→ About this task
Search the material below for the word "moves". Copy every line that has it.

>>

import Summits.CriticalPhenomena.PercolationContinuityZ3.Theorems.PercNearOneGluingNoHeavyLowerTailThreePointProductFormHubRun
import Summits.CriticalPhenomena.PercolationContinuityZ3.Theorems.PercNearOneGluingNoHeavyLowerTailThreePointProductFormModuleTemplates

/-!
# The box theorem in ORBIT FORM: the hub column is slaved to the visible column plus a pure module orbit,
# `m̂₊ = (3/5)·m₋ + (8/3)·M_w w₀`, and the visible column's sources are the two orbit seeds `w₀ = (−39/800, 3/200, 0)`, `e_z`
# (Sahi programme, one-child boundary-star cycle, prover prim-sahi-p2 gen 74)

Support file (`--supports stmt-CriticalPhenomena-4575`).  Standard axioms, no sorries, no named facts, no new definitions.  Memo
`run/shared/lean/prim/prim-sahi/FROM-prim-sahi-p2-gen74-HUB-RUNS.md` §8 (addendum), `prim-sahi-p2/PROOF-E3.md` §84(i).

With the corrected hub column `m̂₊ = colPhat = m₊ + t·w₀` of `…ThreePointProductFormHubRun` (`w₀ = (−39/800, 3/200, 0)`) and the module letter
`M(s,d) = mSD s d` of `…ThreePointProductFormModuleCone`, for EVERY letter `(s,d)` (not only the hub):
* `colM_bstepA_seeds` — the visible column moves by `m₋ ↦ M(s,d)m₋ + t·[(5/12)d²·w₀ − (3/640)sd·e_z]`: its two sources are the seeds `w₀` and `e_z = (0,0,1)`;
* `colPhat_bstepA_seeds` — the corrected hub column moves by `m̂₊ ↦ M(s,d)m̂₊ + (3/5)·t·[(5/12)d²·w₀ − (3/640)sd·e_z]`: EXACTLY `3/5` of the visible source;
* ★ `colPhat_eq_orbit` — hence along every word `m̂₊(state w) = (3/5)·m₋(state w) + (8/3)·M_w w₀` (`M_w w₀ = iterSD w w₀`, a PURE ORBIT with no source), and
  `col3_eq_orbit`: `m³(state w) = M_w (0,0,−1/10)`;
* ★ `boxval_append_orbit` — THE PAIR IDENTITY IN ORBIT FORM: with `v = state(ũ)`, `v' = state(w)`, `O = M_ũ w₀`, `O' = M_w w₀`,
  `A[u++w] = (117/64)tt' + (135/112)(tG'+Gt') + 14400·β𝕄(m₋,m'₋) + 32000·[β𝕄(O, m'₋) + β𝕄(m₋, O')] + 300β𝕄(m³,m'³) − 12εε'`:
  besides the scalars `t, G, ε` the whole AM form is carried by ONE sourced column `m₋` (LEMMA ψ's column, `L₊(m₋) ≤ 0` by the visible sign law) and
  the two pure orbits of `w₀` and `e_z` under the same letters.
[this work] (gen 74).
-/

namespace Summit.CriticalPhenomena.PercolationContinuityZ3.Theorems.ProductFormABPlus

open ProductFormCorners (V3)
open ProductFormModuleCone (mSD iterSD)
open ProductFormModuleCP (col3_bstepB)

/-- The visible column's one-step law with its sources written in the seeds `w₀ = (−39/800, 3/200, 0)` and `e_z`:
`m₋(N_θ v) = M(s,d)·m₋(v) + t·[(5/12)d²·w₀ − (3/640)sd·e_z]`. [this work] -/
theorem colM_bstepA_seeds (s d : ℚ) (v : StA) :
    colM (bstepA s d v) =
      ⟨(mSD s d (colM v)).x + v.t * ((5/12) * d ^ 2 * (-(39/800))),
       (mSD s d (colM v)).y + v.t * ((5/12) * d ^ 2 * (3/200)),
       (mSD s d (colM v)).z + v.t * (-(3/640) * (s * d))⟩ := by
  ext <;> simp [colM, bstepA, combA, stepA, mSD] <;> ring

/-- The corrected hub column's one-step law: the SAME source scaled by `3/5`:
`m̂₊(N_θ v) = M(s,d)·m̂₊(v) + (3/5)·t·[(5/12)d²·w₀ − (3/640)sd·e_z]`. [this work] -/
theorem colPhat_bstepA_seeds (s d : ℚ) (v : StA) :
    colPhat (bstepA s d v) =
      ⟨(mSD s d (colPhat v)).x + (3/5) * v.t * ((5/12) * d ^ 2 * (-(39/800))),
       (mSD s d (colPhat v)).y + (3/5) * v.t * ((5/12) * d ^ 2 * (3/200)),
       (mSD s d (colPhat v)).z + (3/5) * v.t * (-(3/640) * (s * d))⟩ := by
  ext <;> simp [colPhat, colP, bstepA, combA, stepA, mSD] <;> ring

/-- `mSD` is linear (used to split orbits): `M(a·x + b·y) = a·Mx + b·My` componentwise. [this work] -/
theorem mSD_lin (s d a b : ℚ) (x y : V3) :
    mSD s d ⟨a * x.x + b * y.x, a * x.y + b * y.y, a * x.z + b * y.z⟩ =
      ⟨a * (mSD s d x).x + b * (mSD s d y).x, a * (mSD s d x).y + b * (mSD s d y).y, a * (mSD s d x).z + b * (mSD s d y).z⟩ := by
  ext <;> simp [mSD] <;> ring

/-- ★ THE COLUMN IDENTITY.  Along every word, `m̂₊ = (3/5)·m₋ + (8/3)·M_w w₀` with the pure orbit `M_w w₀ = iterSD w (−39/800, 3/200, 0)`. [this work] -/
theorem colPhat_eq_orbit (w : List (ℚ × ℚ)) :
    colPhat (brunA w omegaA) =
      ⟨(3/5) * (colM (brunA w omegaA)).x + (8/3) * (iterSD w ⟨-(39/800), 3/200, 0⟩).x,
       (3/5) * (colM (brunA w omegaA)).y + (8/3) * (iterSD w ⟨-(39/800), 3/200, 0⟩).y,
       (3/5) * (colM (brunA w omegaA)).z + (8/3) * (iterSD w ⟨-(39/800), 3/200, 0⟩).z⟩ := by
  induction w with
  | nil =>
    ext <;> simp [colPhat, colP, colM, brunA, omegaA, iterSD] <;> norm_num
  | cons θ w ih =>
    simp only [brunA, iterSD]
    rw [colPhat_bstepA_seeds, colM_bstepA_seeds, ih, mSD_lin]
    ext <;> simp only <;> ring

/-- The third column is the pure orbit of `(0, 0, −1/10)`: `m³(state w) = M_w (0,0,−1/10)`. [this work] -/
theorem col3_eq_orbit (w : List (ℚ × ℚ)) : col3 (brunB w omegaB) = iterSD w ⟨0, 0, -(1/10)⟩ := by
  induction w with
  | nil => ext <;> simp [col3, brunB, omegaB, iterSD]
  | cons θ w ih => simp only [brunB, iterSD]; rw [col3_bstepB, ih]

/-- `β𝕄` against a `(3/5, 8/3)`-combination on the left (bookkeeping). [this work] -/
theorem betaM_comb_left (m o b : V3) :
    betaM ⟨(3/5) * m.x + (8/3) * o.x, (3/5) * m.y + (8/3) * o.y, (3/5) * m.z + (8/3) * o.z⟩ b =
      (3/5) * betaM m b + (8/3) * betaM o b := by
  simp only [betaM]; ring

/-- `β𝕄` against a `(3/5, 8/3)`-combination on the right (bookkeeping). [this work] -/
theorem betaM_comb_right (b m o : V3) :
    betaM b ⟨(3/5) * m.x + (8/3) * o.x, (3/5) * m.y + (8/3) * o.y, (3/5) * m.z + (8/3) * o.z⟩ =
      (3/5) * betaM b m + (8/3) * betaM b o := by
  simp only [betaM]; ring

/-- ★ THE PAIR IDENTITY IN ORBIT FORM.  For all words `u, w`, with `v = state(reverse u)`, `v' = state(w)`, `O = M_{ũ} w₀`, `O' = M_w w₀`:
`A[u++w] = (117/64)tt' + (135/112)(tG'+Gt') + 14400·β𝕄(m₋,m'₋) + 32000·[β𝕄(O,m'₋) + β𝕄(m₋,O')] + 300β𝕄(m³,m'³) − 12εε'`. [this work] -/
theorem boxval_append_orbit (u w : List (ℚ × ℚ)) :
    boxval (u ++ w) =
      (117/64) * (brunA u.reverse omegaA).t * (brunA w omegaA).t
      + (135/112) * ((brunA u.reverse omegaA).t * (zOf (brunA w omegaA)).G + (zOf (brunA u.reverse omegaA)).G * (brunA w omegaA).t)
      + 14400 * betaM (colM (brunA u.reverse omegaA)) (colM (brunA w omegaA))
      + 32000 * (betaM (iterSD u.reverse ⟨-(39/800), 3/200, 0⟩) (colM (brunA w omegaA))
          + betaM (colM (brunA u.reverse omegaA)) (iterSD w ⟨-(39/800), 3/200, 0⟩))
      + (300 * betaM (col3 (brunB u.reverse omegaB)) (col3 (brunB w omegaB))
          - 12 * (brunB u.reverse omegaB).E4 * (brunB w omegaB).E4) := by
  rw [boxval_append_hat, colPhat_eq_orbit, colPhat_eq_orbit, betaM_comb_left, betaM_comb_right]
  ring

/-- The one-sided orbit form: `A[w] = (33/8)t + (45/14)G + 32000·β𝕄(w₀, m₋) − 30ζ − 12ε` (`w₀ = (−39/800, 3/200, 0)`; cf. `alphaA_hat`). [this work] -/
theorem boxval_orbit (w : List (ℚ × ℚ)) :
    boxval w = (33/8) * (brunA w omegaA).t + (45/14) * (zOf (brunA w omegaA)).G
      + 32000 * betaM ⟨-(39/800), 3/200, 0⟩ (colM (brunA w omegaA))
      - 30 * (brunB w omegaB).E5 - 12 * (brunB w omegaB).E4 := by
  unfold boxval
  rw [alphaA_hat]
  simp only [alphaB]
  ring

end Summit.CriticalPhenomena.PercolationContinuityZ3.Theorems.ProductFormABPlus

<<

→ Answer to this task
* `colM_bstepA_seeds` — the visible column moves by `m₋ ↦ M(s,d)m₋ + t·[(5/12)d²·w₀ − (3/640)sd·e_z]`: its two sources are the seeds `w₀` and `e_z = (0,0,1)`;
* `colPhat_bstepA_seeds` — the corrected hub column moves by `m̂₊ ↦ M(s,d)m̂₊ + (3/5)·t·[(5/12)d²·w₀ − (3/640)sd·e_z]`: EXACTLY `3/5` of the visible source;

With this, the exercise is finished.